Aber wir werden künstliches Bewusstsein nicht versehentlich erzeugen, indem wir Autocomplete immer größer machen.
Die Debatte ist nicht gelöst. Sie ist nur vernünftiger geworden
Agenten haben nicht bewiesen, dass Maschinen niemals bewusst sein können. Sie haben etwas viel Nützlicheres getan: Sie haben den Unterschied zwischen sprachlicher Wirkung und technischer Wirklichkeit sichtbar gemacht.

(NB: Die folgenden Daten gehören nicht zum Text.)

import Literature.NumberTheory.Automorphic.AdelicGroupDataGLnProofs
import Literature.NumberTheory.Automorphic.AdelicGroupDataCompactMeasure
import HarnessLib

/-!
# `A_G · Γ'` is closed for every subgroup `Γ' ≤ G(K)`: the subgroups `A_G · B(K)`, `A_G · A(K)`
# of the cusp unfoldings (Gelbart, *Automorphic forms on adele groups* (1975), §9.5–9.6: the
# integrals over `Z_∞⁺ B_ℚ \ G_𝔸` and `Z_∞⁺ A_ℚ \ G_𝔸` of (9.44), Lemma 9.11, Prop. 9.17)

Topic `NumberTheory/Automorphic`; theorems only. The unfolding of the parabolic terms of the
trace formula for `GL₂` replaces the automorphic quotient `G(𝔸) ⧸ A_G G(K)` by the larger
homogeneous spaces `G(𝔸) ⧸ A_G B(K)` and `G(𝔸) ⧸ A_G A(K)`; to apply Weil's formula / integration
in stages there (`Literature.MeasureTheory.Group.InvariantQuotientChainRule`) these subgroups must
be CLOSED. The tree's criterion for `A_G · G(K)`
(`AdelicGroupData.isClosed_quotientSubgroup_of_centralRetraction`: preimage of the discrete `G(K)`
under `g ↦ θ(g)⁻¹ g`) works verbatim for any subgroup `Γ'` of `G(K)`:

* `AdelicGroupData.center'_normal` — `A_G` is normal (it is central);
* `AdelicGroupData.coe_center'_sup_eq_preimage` — for a central retraction `θ` (values in `A_G`,
  identity on `A_G`, trivial on `G(K)`) and `Γ' ≤ G(K)`:
  `A_G ⊔ Γ' = {g : θ(g)⁻¹ g ∈ Γ'}` (and `= A_G · Γ'` as a set, `coe_center'_sup_eq_mul`);
* `AdelicGroupData.isClosed_center'_sup` — hence `A_G ⊔ Γ'` is closed when `G(K)` is discrete
  and `G(𝔸)` Hausdorff;
* `GLn.isClosed_center'_sup` — **for `GL_n`: `A_G · Γ'` is closed for every `Γ' ≤ GL_n(K)`**
  (`exists_centralRetraction_gl`, `gl_isDiscreteRational_holds`), and `GLn.center'_sup_le` —
  `A_G ⊔ Γ' ≤ A_G · GL_n(K)`.

## References

* S. Gelbart, *Automorphic forms on adele groups*, Ann. of Math. Studies 83 (1975), §9.5–9.6
  [Gelbart1975].
* A. Borel, *Some finiteness properties of adele groups over number fields*, Publ. Math. IHÉS 16
  (1963), §5 [Borel1963].
-/

noncomputable section

open NumberField IsDedekindDomain Topology
open scoped Pointwise

namespace Literature.NumberTheory.Automorphic

namespace AdelicGroupData

universe u

variable {K : Type} [Field K] [NumberField K]

/-- `A_G` is a normal subgroup of `G(𝔸_K)` (it is central). [folklore] -/
theorem center'_normal (𝒢 : AdelicGroupData.{u} K) : 𝒢.center'.Normal :=
  ⟨fun a ha x => by
    rw [Subgroup.mem_center_iff.1 (𝒢.center'_le ha) x, mul_inv_cancel_right]; exact ha⟩

/-- `A_G ⊔ Γ' = A_G · Γ'` as a set, for every subgroup `Γ'`. [folklore] -/
theorem coe_center'_sup_eq_mul (𝒢 : AdelicGroupData.{u} K) (Γ' : Subgroup 𝒢.Adelic) :
    ((𝒢.center' ⊔ Γ' : Subgroup 𝒢.Adelic) : Set 𝒢.Adelic) =
      (𝒢.center' : Set 𝒢.Adelic) * (Γ' : Set 𝒢.Adelic) := by
  haveI := 𝒢.center'_normal
  exact Subgroup.normal_mul 𝒢.center' Γ'

/-- **`A_G ⊔ Γ'` is the preimage of `Γ'` under `g ↦ θ(g)⁻¹ g`** for a central retraction `θ` and
a subgroup `Γ' ≤ G(K)` (if `g = a γ` then `θ(g) = a`; conversely `g = θ(g) · θ(g)⁻¹ g`).
[folklore] -/
theorem coe_center'_sup_eq_preimage (𝒢 : AdelicGroupData.{u} K) (θ : 𝒢.Adelic →* 𝒢.Adelic)
    (hθA : ∀ g, θ g ∈ 𝒢.center') (hθa : ∀ a ∈ 𝒢.center', θ a = a)
    (hθγ : ∀ γ ∈ 𝒢.arithmeticSubgroup, θ γ = 1) {Γ' : Subgroup 𝒢.Adelic}
    (hΓ' : Γ' ≤ 𝒢.arithmeticSubgroup) :
    ((𝒢.center' ⊔ Γ' : Subgroup 𝒢.Adelic) : Set 𝒢.Adelic) =
      (fun g => (θ g)⁻¹ * g) ⁻¹' (Γ' : Set 𝒢.Adelic) := by
  ext g
  rw [coe_center'_sup_eq_mul, Set.mem_preimage, SetLike.mem_coe]
  constructor
  · rintro ⟨a, ha, γ, hγ, rfl⟩
    have : θ (a * γ) = a := by
      rw [map_mul, hθa a ha, hθγ γ (hΓ' hγ), mul_one]
    change (θ (a * γ))⁻¹ * (a * γ) ∈ Γ'
    rwa [this, inv_mul_cancel_left]
  · intro hg
    refine ⟨θ g, hθA g, (θ g)⁻¹ * g, hg, ?_⟩
    change θ g * ((θ g)⁻¹ * g) = g
    rw [mul_inv_cancel_left]

/-- **`A_G ⊔ Γ'` is closed** when `G(K)` is discrete, `G(𝔸_K)` is Hausdorff and a continuous
central retraction exists: the preimage of the closed (discrete) `Γ' ≤ G(K)` under the continuous
`g ↦ θ(g)⁻¹ g`. [folklore] -/
theorem isClosed_center'_sup (𝒢 : AdelicGroupData.{u} K) [T2Space 𝒢.Adelic]
    (hdisc : 𝒢.IsDiscreteRational) (θ : 𝒢.Adelic →* 𝒢.Adelic) (hθc : Continuous θ)
    (hθA : ∀ g, θ g ∈ 𝒢.center') (hθa : ∀ a ∈ 𝒢.center', θ a = a)
    (hθγ : ∀ γ ∈ 𝒢.arithmeticSubgroup, θ γ = 1) {Γ' : Subgroup 𝒢.Adelic}
    (hΓ' : Γ' ≤ 𝒢.arithmeticSubgroup) :
    IsClosed ((𝒢.center' ⊔ Γ' : Subgroup 𝒢.Adelic) : Set 𝒢.Adelic) := by
  haveI : DiscreteTopology 𝒢.arithmeticSubgroup := hdisc
  -- `Γ'` is discrete (a subgroup of the discrete `G(K)`), hence closed
  haveI : DiscreteTopology Γ' := by
    have hemb : Topology.IsEmbedding (Subgroup.inclusion hΓ') :=
      Topology.IsEmbedding.of_comp (continuous_inclusion hΓ') continuous_subtype_val
        (Topology.IsEmbedding.subtypeVal)
    exact hemb.discreteTopology
  have hΓc : IsClosed (Γ' : Set 𝒢.Adelic) := Subgroup.isClosed_of_discrete
  rw [coe_center'_sup_eq_preimage 𝒢 θ hθA hθa hθγ hΓ']
  exact hΓc.preimage (hθc.inv.mul continuous_id)

end AdelicGroupData

/-! ### `GL_n` -/

section GLn

variable (n : ℕ) (K : Type) [Field K] [NumberField K]

/-- **`A_G · Γ'` is closed in `GL_n(𝔸_K)` for every subgroup `Γ' ≤ GL_n(K)`** (in particular
`A_G · B(K)` and `A_G · A(K)`, the subgroups of the cusp unfoldings of Gelbart §9.5–9.6).
[cite: Gelbart1975, §9.5] -/
theorem GLn.isClosed_center'_sup {Γ' : Subgroup (AdelicGroupData.gl n K).Adelic}
    (hΓ' : Γ' ≤ (AdelicGroupData.gl n K).arithmeticSubgroup) :
    IsClosed (((AdelicGroupData.gl n K).center' ⊔ Γ' : Subgroup (AdelicGroupData.gl n K).Adelic) :
      Set (AdelicGroupData.gl n K).Adelic) := by
  haveI : T2Space (AdelicGroupData.gl n K).Adelic := t2Space_gl n K
  obtain ⟨θ, hθc, hθA, hθa, hθγ⟩ := exists_centralRetraction_gl n K
  exact AdelicGroupData.isClosed_center'_sup _ (gl_isDiscreteRational_holds n K) θ hθc hθA hθa hθγ hΓ'

/-- `A_G ⊔ Γ' ≤ A_G · GL_n(K)` for `Γ' ≤ GL_n(K)`. [folklore] -/
theorem GLn.center'_sup_le {Γ' : Subgroup (AdelicGroupData.gl n K).Adelic}
    (hΓ' : Γ' ≤ (AdelicGroupData.gl n K).arithmeticSubgroup) :
    (AdelicGroupData.gl n K).center' ⊔ Γ' ≤ (AdelicGroupData.gl n K).quotientSubgroup :=
  sup_le (AdelicGroupData.gl n K).center'_le_quotientSubgroup
    (hΓ'.trans (AdelicGroupData.gl n K).arithmeticSubgroup_le_quotientSubgroup)

end GLn

end Literature.NumberTheory.Automorphic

Seit wir mit Agenten arbeiten, fragen wir weniger, was das System angeblich fühlt. Wir fragen, was es versteht, was es tun darf, wie es Fehler erkennt und wer für seine Handlungen verantwortlich bleibt.
Das ist kein Verlust an philosophischer Tiefe.
Es ist das Ende einer ziemlich oberflächlichen Projektion.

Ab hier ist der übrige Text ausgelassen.